I am seeking some help regarding combinations in R.
Simplified, I have a group consisting of three individuals (I) and some markers (M) I am interested in studying. Each individual will either be positive or negative for each marker. Some markers will be positive in two individuals from the group and some will be positive in three individuals in the group.
I am interested in finding all combinations of markers present between each member of the group in such a way that each marker is studied only once in any particular grouping.
# three possible individuals in the group
I <- c("I1","I2","I3")
# 8 possible markers in the group
M <- paste0("M", seq(1,8))
# each marker can be either present (TRUE) or absent (FALSE)
# in general, more markers are present than absent
# this is random data for the purpose of example
P <- sample(c(rep(TRUE, 16),rep(FALSE, 8)))
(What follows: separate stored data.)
import Summits.BirchSwinnertonDyer.BirchSwinnertonDyer.Theorems.SylvesterTwoHeegnerIndexUpperOffV0ModTwoImage
import Summits.BirchSwinnertonDyer.Rank1Residual.X11b.KolyvaginH44LocalizedCore
import Literature.NumberTheory.EllipticCurves.ComplexMultiplicationDeuring0Square
import Literature.NumberTheory.EllipticCurves.HuShuYin2019.SylvesterThreePart
import Literature.NumberTheory.GaloisRepresentations.HeckeCharacterProofs
import HarnessLib

/-!
# K7t crux `UpperOffV0HSYPlus` (item 19804), line `offv0-kolyvagin2`: the Kolyvagin primes of `E_p`
# at `2` are `≡ 2 (mod 3)`, hence SUPERSINGULAR (`a_ℓ(E_p) = 0`)

Helper file of route `SylvesterTwoHeegnerIndex` (cell bsd-cm, rung K7t).  Discharges the labelled
input `hss` («`a_ℓ = 0` at every Kolyvagin prime of level `2^M`») of k7t-c2 g6's supersingular
`h44` chain (`…H44CoreSupersingular` … `…H44ConcreteSupersingular`) for the Sylvester curves:

* `mod_three_eq_two_of_frobEqFrobInfty_two` — for `W` any `ℚ`-model of a Mordell curve `y² = x³ − c`
  and a prime `ℓ ≠ 3` with Gross's condition (3.2) at `p = 2` (`FrobEqFrobInfty W K 2 ℓ`: an
  arithmetic Frobenius `h` at `𝔓 ∣ ℓ` acts on `E[2]` as a complex conjugation `c₀`): **`ℓ ≡ 2
  (mod 3)`**.  Proof: `c₀ ω = ω⁻¹ = ω²` (`RatClosure.smul_eq_inv_of_pow_eq_one`); if `h ω = ω` then,
  comparing `h`, `c₀` on `[ω]T` through the Galois behaviour of `[ω]` on `E[2]` (k7t-c2 g3/g4's
  `exists_theta_two_torsion`: `σ[ω]T = [ω]σT` if `σω = ω`, `= [ω]²σT` if `σω = ω²`), `[ω] = [ω]²` on
  `E[2]`, whence `E[2] = 0` — absurd (`#E[2] = 4`); so `h ω = ω²`, and `h ω ≡ ω^ℓ (mod 𝔓)` gives
  `ω² − ω ∈ 𝔓` if `ℓ ≡ 1 (3)`, `(ω² − ω)² = −3 ∈ 𝔓 ∩ ℤ = (ℓ)`, `ℓ = 3`;
* `frobeniusTrace_eq_zero_of_isKolyvaginPrime_two` — **`a_ℓ(W) = 0` for every Kolyvagin prime `ℓ`
  of `(W, K, 2)` at a level `N` with `3 ∣ N`**, `W` a globally minimal `ℚ`-model of `E_p` carrying a
  Heegner point of level `N` (`ℓ ∤ N` so `ℓ ≠ 3` and `W` has good reduction at `ℓ`; `j(W) = 0`;
  tree `frobeniusTrace_eq_zero_of_j_eq_zero_of_mod_three_eq_two`, Ireland–Rosen 18 §3 Thm. 4).

THEOREMS ONLY; no definition, no named fact, no `sorry`; B14 = O12 open as a class; BSD not claimed.
References: [GrossLMS1991] §3 (3.2); [IrelandRosen1990] Ch. 18 §3 Thm. 4; [SilvermanAEC2009] III.1.4(b).
-/

set_option autoImplicit false
set_option linter.dupNamespace false

noncomputable section

open scoped Classical Pointwise
open WeierstrassCurve Field NumberField IsDedekindDomain
open Literature.NumberTheory.EllipticCurves Literature.NumberTheory.GaloisRepresentations
open Rat.HeightOneSpectrum
open Summit.BirchSwinnertonDyer.Rank1Residual.X11b.KolyvaginH44

namespace Summit.BirchSwinnertonDyer.BirchSwinnertonDyer.Theorems.SylvesterTwoUpper

/-! ## §1 `Frob(ℓ) = Frob(∞)` on `E[2]` forces `ℓ ≡ 2 (mod 3)` -/

/-- **Gross's (3.2) at `p = 2` for a Mordell curve `y² = x³ − c` over `ℚ` forces `ℓ ≡ 2 (mod 3)`**
(`ℓ ≠ 3` a prime): an arithmetic Frobenius at a prime above `ℓ` acting on `E[2]` as a complex conjugation moves
`ω`, i.e. `ℓ` is inert in `ℚ(ω)`. [cite: GrossLMS1991, §3 (3.2)] -/
theorem mod_three_eq_two_of_frobEqFrobInfty_two (W : WeierstrassCurve ℚ) [W.IsElliptic]
    {C : VariableChange ℚ} {c : ℚ} (hCW : C • W = ⟨0, 0, 0, 0, -c⟩)
    {K : Type} [Field K] [NumberField K] {ℓ : ℕ} (hℓ : ℓ.Prime) (hℓ3 : ℓ ≠ 3)
    (hfr : FrobEqFrobInfty W K 2 ℓ) : ℓ % 3 = 2 := by
  obtain ⟨v, 𝔓, h, c₀, hℓv, h𝔓, hh, hc₀, hE, -⟩ := hfr
  -- a primitive cube root of unity in `ℚ̄`
  obtain ⟨ω, hω⟩ : ∃ ω : AlgebraicClosure ℚ, ω ^ 2 + ω + 1 = 0 := by
    obtain ⟨ω, hω⟩ := IsAlgClosed.exists_root
      (Polynomial.X ^ 2 + Polynomial.X + 1 : Polynomial (AlgebraicClosure ℚ))
      (by rw [show (Polynomial.X ^ 2 + Polynomial.X + 1 : Polynomial (AlgebraicClosure ℚ)).degree
        = 2 by compute_degree!]; norm_num)
    exact ⟨ω, by simpa [Polynomial.IsRoot] using hω⟩
  have hω3 : ω ^ 3 = 1 := by linear_combination (ω - 1) * hω
  have hω0 : ω ≠ 0 := by rintro rfl; norm_num at hω
  -- `c₀ ω = ω⁻¹ = ω²`
  have hc₀ω : c₀ • ω = ω ^ 2 := by
    rw [RatClosure.smul_eq_inv_of_pow_eq_one hc₀ (by norm_num) hω3]
    rw [inv_eq_of_mul_eq_one_right]
    rw [← pow_succ', hω3]
  -- `[ω]` on `E[2]` and its Galois behaviour
  obtain ⟨θ, hθrel, hθcomm, hθsemi, hcard, -⟩ := exists_theta_two_torsion W hCW hω
  -- `h ω = ω²`
  have hhω : h • ω = ω ^ 2 := by
    rcases smul_omega_eq_or hω h with hfix | hmove
    · exfalso
      have key : ∀ S : geomTorsion W ((2 : ℕ) : ℤ), θ S = θ (θ S) := by
        intro S
        set T := c₀⁻¹ • S with hT
        have hS : c₀ • T = S := smul_inv_smul c₀ S
        have h1 := hθcomm h hfix T
        rw [hE (θ T), hE T, hS] at h1
        have h2 := hθsemi c₀ hc₀ω T
        rw [hS] at h2
        exact h1.symm.trans h2
      have hzero : ∀ S : geomTorsion W ((2 : ℕ) : ℤ), S = 0 := by
        intro S
        have hrel := hθrel S
        rw [← key S] at hrel
        have h2 : (2 : ℤ) • θ S = 0 :=
          Subtype.ext (by exact_mod_cast (Submodule.mem_torsionBy_iff _ _).mp (θ S).2)
        rw [two_zsmul] at h2
        rwa [h2, zero_add] at hrel
      haveI : Subsingleton (geomTorsion W ((2 : ℕ) : ℤ)) :=
        ⟨fun a b => by rw [hzero a, hzero b]⟩
      have h1 : Nat.card (geomTorsion W ((2 : ℕ) : ℤ)) = 1 :=
        Nat.card_of_subsingleton (0 : geomTorsion W ((2 : ℕ) : ℤ))
      rw [h1] at hcard
      norm_num at hcard
    · exact hmove
  -- the Frobenius congruence `h ω ≡ ω^ℓ (mod 𝔓)` on `ℤ̄`
  have hωint : IsIntegral (𝓞 ℚ) ω :=
    IsIntegral.of_pow (by norm_num : 0 < 3) (by rw [hω3]; exact isIntegral_one)
  set x : absIntegers (𝓞 ℚ) ℚ := ⟨ω, hωint⟩ with hx
  have hq : v.residueCard = ℓ := by
    rw [Rat.residueCard_eq_natGenerator]; exact Rat.natGenerator_eq_of_natCast_mem hℓ hℓv
  have hfrob : h • x - x ^ ℓ ∈ 𝔓 := by
    have := (HeightOneSpectrum.isArithFrobAt_iff_of_mem_primesAbove h𝔓 h).mp hh x
    rwa [hq] at this
  -- case analysis on `ℓ mod 3`
  have hcases : ℓ % 3 = 0 ∨ ℓ % 3 = 1 ∨ ℓ % 3 = 2 := by omega
  rcases hcases with h0 | h1 | h2
  · exact absurd ((Nat.prime_dvd_prime_iff_eq Nat.prime_three hℓ).mp
      (Nat.dvd_of_mod_eq_zero h0)).symm hℓ3
  · exfalso
    -- `ω^ℓ = ω`, so `y := ω² − ω ∈ 𝔓` and `y² = −3 ∈ 𝔓`
    have hωℓ : ω ^ ℓ = ω := by
      rw [← Nat.div_add_mod ℓ 3, h1, pow_add, pow_mul, hω3, one_pow, one_mul, pow_one]
    have hy : ((h • x - x ^ ℓ : absIntegers (𝓞 ℚ) ℚ) : AlgebraicClosure ℚ) = ω ^ 2 - ω := by
      simp only [hx, Subalgebra.coe_sub, Subalgebra.coe_pow, integralClosure.coe_smul, hhω, hωℓ]
    have h3 : (h • x - x ^ ℓ) * (h • x - x ^ ℓ) + ((3 : ℕ) : absIntegers (𝓞 ℚ) ℚ) = 0 := by
      apply Subtype.ext
      rw [Subalgebra.coe_add, Subalgebra.coe_mul, hy, SubringClass.coe_natCast,
        ZeroMemClass.coe_zero]
      push_cast
      linear_combination (ω ^ 2 - 3 * ω + 3) * hω
    have h3mem : ((3 : ℕ) : absIntegers (𝓞 ℚ) ℚ) ∈ 𝔓 := by
      have hzz := 𝔓.mul_mem_left (h • x - x ^ ℓ) hfrob
      rw [eq_neg_of_add_eq_zero_right h3]
      exact 𝔓.neg_mem hzz
    -- so `3 ∈ 𝔓 ∩ 𝓞 ℚ = v`, and `v = (ℓ)`: `ℓ = 3`
    haveI := h𝔓.1
    have h3v : ((3 : ℕ) : 𝓞 ℚ) ∈ v.asIdeal := by
      rw [h𝔓.2.over, Ideal.under_def, Ideal.mem_comap, map_natCast]
      exact_mod_cast h3mem
    have := (Rat.natGenerator_eq_of_natCast_mem Nat.prime_three h3v).symm.trans
      (Rat.natGenerator_eq_of_natCast_mem hℓ hℓv)
    exact hℓ3 this.symm
  · exact h2

/-! ## §2 `a_ℓ(E_p) = 0` at every Kolyvagin prime of `(E_p, K, 2)` -/

/-- **The Kolyvagin primes of the Sylvester curves at `2` are supersingular**: for `W` a globally
minimal (elliptic) `ℚ`-model of `E_p : y² = x³ − 432p²` carrying a Heegner point of level `N` over `K`, with
`3 ∣ N`, and `ℓ` a Kolyvagin prime of `(W, K, 2)` at level `N`: `a_ℓ(W) = 0` (`ℓ ∤ N ∋ 3`; `ℓ ≡ 2
(mod 3)` by `mod_three_eq_two_of_frobEqFrobInfty_two`; `j(W) = 0`; good reduction at `ℓ ∤ N`;
Ireland–Rosen: `N_ℓ = ℓ + 1`). [cite: IrelandRosen1990, Ch. 18 §3, Theorem 4] [cite: GrossLMS1991, §3 (3.1)–(3.2)] -/
theorem frobeniusTrace_eq_zero_of_isKolyvaginPrime_two {N : ℕ} [NeZero N] (W : WeierstrassCurve ℚ)
    [W.IsElliptic] [W.IsGloballyMinimal] {p : ℕ}
    (hW : ∃ C : VariableChange ℚ, C • W = HuShuYin2019.cubeSumCurve (p : ℚ)) (h3N : 3 ∣ N)
    {K : Type} [Field K] [NumberField K] {P : (W.baseChange K).toAffine.Point}
    (hHP : IsHeegnerPoint N W K P) {ℓ : ℕ} (hℓ : IsKolyvaginPrime N W K 2 ℓ) :
    W.frobeniusTrace ℓ = 0 := by
  haveI : Fact ℓ.Prime := ⟨hℓ.prime⟩
  have hℓ3 : ℓ ≠ 3 := fun h ↦ hℓ.2.1 (h ▸ h3N)
  -- the Mordell model `C • W = y² = x³ − 432p²`
  obtain ⟨C, hCW⟩ := hW
  have hCW' : C • W = ⟨0, 0, 0, 0, -(432 * (p : ℚ) ^ 2)⟩ := by
    rw [hCW, HuShuYin2019.cubeSumCurve]; congr 1; ring
  have h32 : ℓ % 3 = 2 :=
    mod_three_eq_two_of_frobEqFrobInfty_two W hCW' hℓ.prime hℓ3 hℓ.2.2.2.2.2
  -- `j(W) = 0`
  have hc4 : (C • W).c₄ = 0 := by
    rw [hCW']; simp [WeierstrassCurve.c₄, WeierstrassCurve.b₂, WeierstrassCurve.b₄]
  have hj : W.j = 0 := by
    rw [← W.variableChange_j C, WeierstrassCurve.j, hc4]; simp
  -- good reduction at `ℓ ∤ N`
  obtain ⟨v₀, hv₀, hℓv₀⟩ := exists_ratPlace ℓ
  have hgood₀ : W.HasGoodReductionAt v₀ := hℓ.hasGoodReductionAt_rat hHP v₀ hℓv₀
  have hΔ : ¬ (ℓ : ℤ) ∣ minimalDiscriminantInt W := by
    have h1 := (hasGoodReductionAtPrime_iff_hasGoodReductionAt_ringOfIntegers v₀ W).mpr hgood₀
    have h2 := @not_dvd_minimalDiscriminantInt_of_hasGoodReductionAtPrime' W _
      (primesEquiv v₀ : ℕ) (Fact.mk (primesEquiv v₀).2) h1
    rwa [hv₀] at h2
  exact frobeniusTrace_eq_zero_of_j_eq_zero_of_mod_three_eq_two W hj hℓ.prime h32 hℓ.2.2.2.1 hΔ

end Summit.BirchSwinnertonDyer.BirchSwinnertonDyer.Theorems.SylvesterTwoUpper

end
# the input data looks like this
d <- data.frame(I=rep(I, each=8), M=rep(M, 3), P=P)
I M P
1 I1 M1 TRUE
2 I1 M2 FALSE
3 I1 M3 TRUE
4 I1 M4 FALSE
5 I1 M5 FALSE
6 I1 M6 TRUE
My preferred output would be a long data frame like:
Option I M
1 1 1
1 1 2
1 2 3
2 1 2
2 2 1
2 2 3
Each option is a unique distribution of positive markers between each of the three members of the group. This is the equivalent of a wide data frame like:
Option I1 I2 I3
1 M1, M2 M3
2 M2 M1, M3
3
The key challenges are that (i) all markers must be represented in each option and (ii) each marker should be studied only once (in one individual from the group) in each option. All individuals do not have to be represented in each option.
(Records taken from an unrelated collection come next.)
/-- **(U1, indexed surface form)** `½Σ_c (Σ_{i∈S} F'_c(pl i))² = β·Σ_c (Σ_{i∈S} F̄I_c(pl i))²` for any finite index set and plaquette map. -/
theorem half_sum_sq_sum_dirBackground_sdatE_eq {H D : ℕ} {β : ℝ} (hβ : 0 ≤ β)
    (ϑ : Fin D → Literature.MathematicalPhysics.QuantumLattice.ZdEdge 4 → ℝ) {ι : Type*} (S : Finset ι) (pl : ι → Plaq 4) :
    1 / 2 * (∑ c, (∑ i ∈ S, sCirc (glue (pin := fun e => e ∉ dirFreeEdges H) dirCorner (2 * H + 3) (sdatE β ϑ c)
        (mean (fun e => e ∉ dirFreeEdges H) dirCorner (2 * H + 3) (sdatE β ϑ c))) (pl i)) ^ 2) =
      β * (∑ c, (∑ i ∈ S, sCirc (glue (pin := fun e => e ∉ dirFreeEdges H) dirCorner (2 * H + 3) ((Real.sqrt 2)⁻¹ • ϑ c)
        (mean (fun e => e ∉ dirFreeEdges H) dirCorner (2 * H + 3) ((Real.sqrt 2)⁻¹ • ϑ c))) (pl i)) ^ 2) := by
  have hβ2 : Real.sqrt β ^ 2 = β := Real.sq_sqrt hβ
  simp_rw [dirBackground_sdatE_eq, sCirc_glue_smul_mean ((Real.sqrt 2)⁻¹), ← Finset.mul_sum, mul_pow, hβ2, sqrt_two_inv_sq]
  rw [← Finset.mul_sum, ← Finset.mul_sum]; ring

variable {N : ℕ} [NeZero N] {G : Type} [Group G] [TopologicalSpace G] [IsTopologicalGroup G] [CompactSpace G]
  [MeasurableSpace G] [BorelSpace G]
variable (ρ : G →* Matrix (Fin N) (Fin N) ℂ)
I suspect the solution will consist of the following key steps:
- Generate all possible combinations of markers distributed to each of the three group members without duplication of the markers between individuals.
- Remove combinations where the marker being tested is not present (TRUE) in the particular individual to which it is allocated.
- Remove combinations where there is duplication of markers within the combination if not already successfully achieved in step one.
I've really struggled with this and have spent the whole day writing a very complex, loop based approach using grid.expand and combn which has been unsuccessful. It is too complicated and shambolic to include here. Any help appreciated.